§ **WORK TASK**: Filter this data down to the lines that hold "Coulomb", and copy them.

§ **GIVEN DATA**:
import Literature.MathematicalPhysics.QuantumManyBody.SlidingLemma
import HarnessLib

/-!
# The sliding lemma for jellium (Lieb–Solovej 2001, Lemma 3.1), given the CLY positivity

Topic `Literature/MathematicalPhysics/QuantumManyBody` (groundwork for the charged Bose gas,
`JelliumBoseGas.foldyLaw`; continuation of `SlidingLemma.lean`). [LiebSolovej2001, Lemma 3.1]
("Electrostatic decoupling of boxes using sliding") bounds the FULL jellium energy — particle–
particle, particle–background and background–background — from below by the average over the
position of the localizing cube of the localized energies, minus `ω(t)N/(2ℓ)`. As in
`SlidingLemma.lean` we take the analytic input [ConlonLiebYau1988, Lemma 2.1] as the hypothesis
`|z|⁻¹ = F(z) + h(z)Y(z)` (`z ≠ 0`), `F = ∫ Φ cos(2π⟨·, z⟩)`, `Φ ≥ 0` integrable,
`h = (∫χ²)⁻¹ H`, `H(z) = ∫ χ(u)χ(u - z) du`, work at scale `ℓ = 1` with the continuous sliding
average `(∫χ²)⁻¹ ∫ dz` (= `γ ∑_λ ∫_μ` of the source, `Coulomb.integral_eq_tsum_integral_unitCube`),
unit charges and a background density `g ∈ L¹` (`= ρ𝟙_Ω`), and prove: with
`w_z(x, y) = χ(x - z) Y(x - y) χ(y - z)` and
`U_z = ∑_{i<j} w_z(xᵢ, xⱼ) - ∑ᵢ ∫ g(y) w_z(xᵢ, y) dy + ½ ∬ g(x)g(y) w_z(x, y)`,

**`(∫χ²)⁻¹ ∫ U_z dz - ½ (∫Φ) N ≤ ∑_{i<j} |xᵢ - xⱼ|⁻¹ - ∑ᵢ ∫ g(y)|xᵢ - y|⁻¹ dy + ½∬ g(x)g(y)|x - y|⁻¹`.**

Ingredients: `Coulomb.positiveType_points_ge` (the `F`-energy of unit charges and background is
`≥ -½F(0)N`), the sliding identity `∫ χ(x - z)χ(y - z) dz = H(x - y)`
(`Coulomb.integral_mul_sub_sub`) inside the `y`- and `(x, y)`-integrals (Fubini), and the termwise
splitting `|·|⁻¹ = F + hY` off the (null) diagonal.

* `Coulomb.measurable_cosKernel`, `norm_cosKernel_le`, `measurable_autocorr`, `norm_autocorr_le` —
  `F` and `H` are bounded measurable kernels.
* `Coulomb.sliding_pb_identity`, `sliding_bb_identity` — the sliding identity inside the
  particle–background and background–background integrals.
* `Coulomb.sliding_lemma_jellium` — **the displayed bound**.

## References

* [LiebSolovej2001] E. H. Lieb, J. P. Solovej, Commun. Math. Phys. 217 (2001) 127–163, Lemma 3.1
  and its proof (arXiv:cond-mat/0007425, p. 8).
* [ConlonLiebYau1988] J. G. Conlon, E. H. Lieb, H.-T. Yau, Commun. Math. Phys. 116 (1988) 417–448,
  Lemma 2.1.
* [LSSY2005] Thm. 10.5 (arXiv Thm. 12.4) and the remark after it (one-component version).
-/

noncomputable section

open MeasureTheory Set Filter Real
open scoped ENNReal NNReal Topology InnerProductSpace

namespace Literature.MathematicalPhysics.QuantumManyBody.Coulomb

open BoseGas

/-! ### Bounded measurable kernels: `F = ∫ Φ cos` and `H = χ ∗ χ(-·)` -/

/-- `z ↦ ∫ Φ(p) cos(2π⟨p, z⟩) dp` is measurable. [folklore] -/
theorem measurable_cosKernel (Φ : Space → ℝ) (hΦm : Measurable Φ) :
    Measurable fun z : Space => ∫ p, Φ p * Real.cos (2 * π * ⟪p, z⟫_ℝ) := by
  have h : StronglyMeasurable fun q : Space × Space => Φ q.2 * Real.cos (2 * π * ⟪q.2, q.1⟫_ℝ) :=
    ((hΦm.comp measurable_snd).mul (Real.continuous_cos.measurable.comp
      ((continuous_const.mul (continuous_inner.comp
        (continuous_snd.prodMk continuous_fst))).measurable))).stronglyMeasurable
  exact (h.integral_prod_right' (ν := (volume : Measure Space))).measurable

/-- `|∫ Φ(p) cos(2π⟨p, z⟩) dp| ≤ ∫ |Φ|` for integrable `Φ`. [folklore] -/
theorem norm_cosKernel_le {Φ : Space → ℝ} (hΦi : Integrable Φ) (z : Space) :
    ‖∫ p, Φ p * Real.cos (2 * π * ⟪p, z⟫_ℝ)‖ ≤ ∫ p, ‖Φ p‖ := by
  refine (norm_integral_le_integral_norm _).trans (integral_mono_of_nonneg
    (Eventually.of_forall fun p => norm_nonneg _) hΦi.norm (Eventually.of_forall fun p => ?_))
  dsimp only
  rw [norm_mul]
  calc ‖Φ p‖ * ‖Real.cos (2 * π * ⟪p, z⟫_ℝ)‖ ≤ ‖Φ p‖ * 1 :=
        mul_le_mul_of_nonneg_left (by rw [Real.norm_eq_abs]; exact Real.abs_cos_le_one _) (norm_nonneg _)
    _ = ‖Φ p‖ := mul_one _

/-- The autocorrelation `z ↦ ∫ χ(u) χ(u - z) du` of a continuous function is measurable. [folklore] -/
theorem measurable_autocorr (χ : Space → ℝ) (hχ : Continuous χ) :
    Measurable fun z : Space => ∫ u, χ u * χ (u - z) := by
  have h : StronglyMeasurable fun q : Space × Space => χ q.2 * χ (q.2 - q.1) :=
    ((hχ.comp continuous_snd).mul (hχ.comp (continuous_snd.sub continuous_fst))).stronglyMeasurable
  exact (h.integral_prod_right' (ν := (volume : Measure Space))).measurable

/-- `|∫ χ(u) χ(u - z) du| ≤ M ∫ |χ|` if `|χ| ≤ M`. [folklore] -/
theorem norm_autocorr_le {χ : Space → ℝ} (hχint : Integrable χ) {M : ℝ} (hM : ∀ u, ‖χ u‖ ≤ M)
    (z : Space) : ‖∫ u, χ u * χ (u - z)‖ ≤ M * ∫ u, ‖χ u‖ := by
  have hM0 : 0 ≤ M := (norm_nonneg _).trans (hM 0)
  refine (norm_integral_le_integral_norm _).trans ?_
  rw [← integral_const_mul]
  refine integral_mono_of_nonneg (Eventually.of_forall fun u => norm_nonneg _)
    (hχint.norm.const_mul M) (Eventually.of_forall fun u => ?_)
  dsimp only
  rw [norm_mul, mul_comm M]
  exact mul_le_mul_of_nonneg_left (hM _) (norm_nonneg _)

§ **RESULT**:
average `(∫χ²)⁻¹ ∫ dz` (= `γ ∑_λ ∫_μ` of the source, `Coulomb.integral_eq_tsum_integral_unitCube`),
Ingredients: `Coulomb.positiveType_points_ge` (the `F`-energy of unit charges and background is
(`Coulomb.integral_mul_sub_sub`) inside the `y`- and `(x, y)`-integrals (Fubini), and the termwise
* `Coulomb.measurable_cosKernel`, `norm_cosKernel_le`, `measurable_autocorr`, `norm_autocorr_le` —
* `Coulomb.sliding_pb_identity`, `sliding_bb_identity` — the sliding identity inside the
* `Coulomb.sliding_lemma_jellium` — **the displayed bound**.
namespace Literature.MathematicalPhysics.QuantumManyBody.Coulomb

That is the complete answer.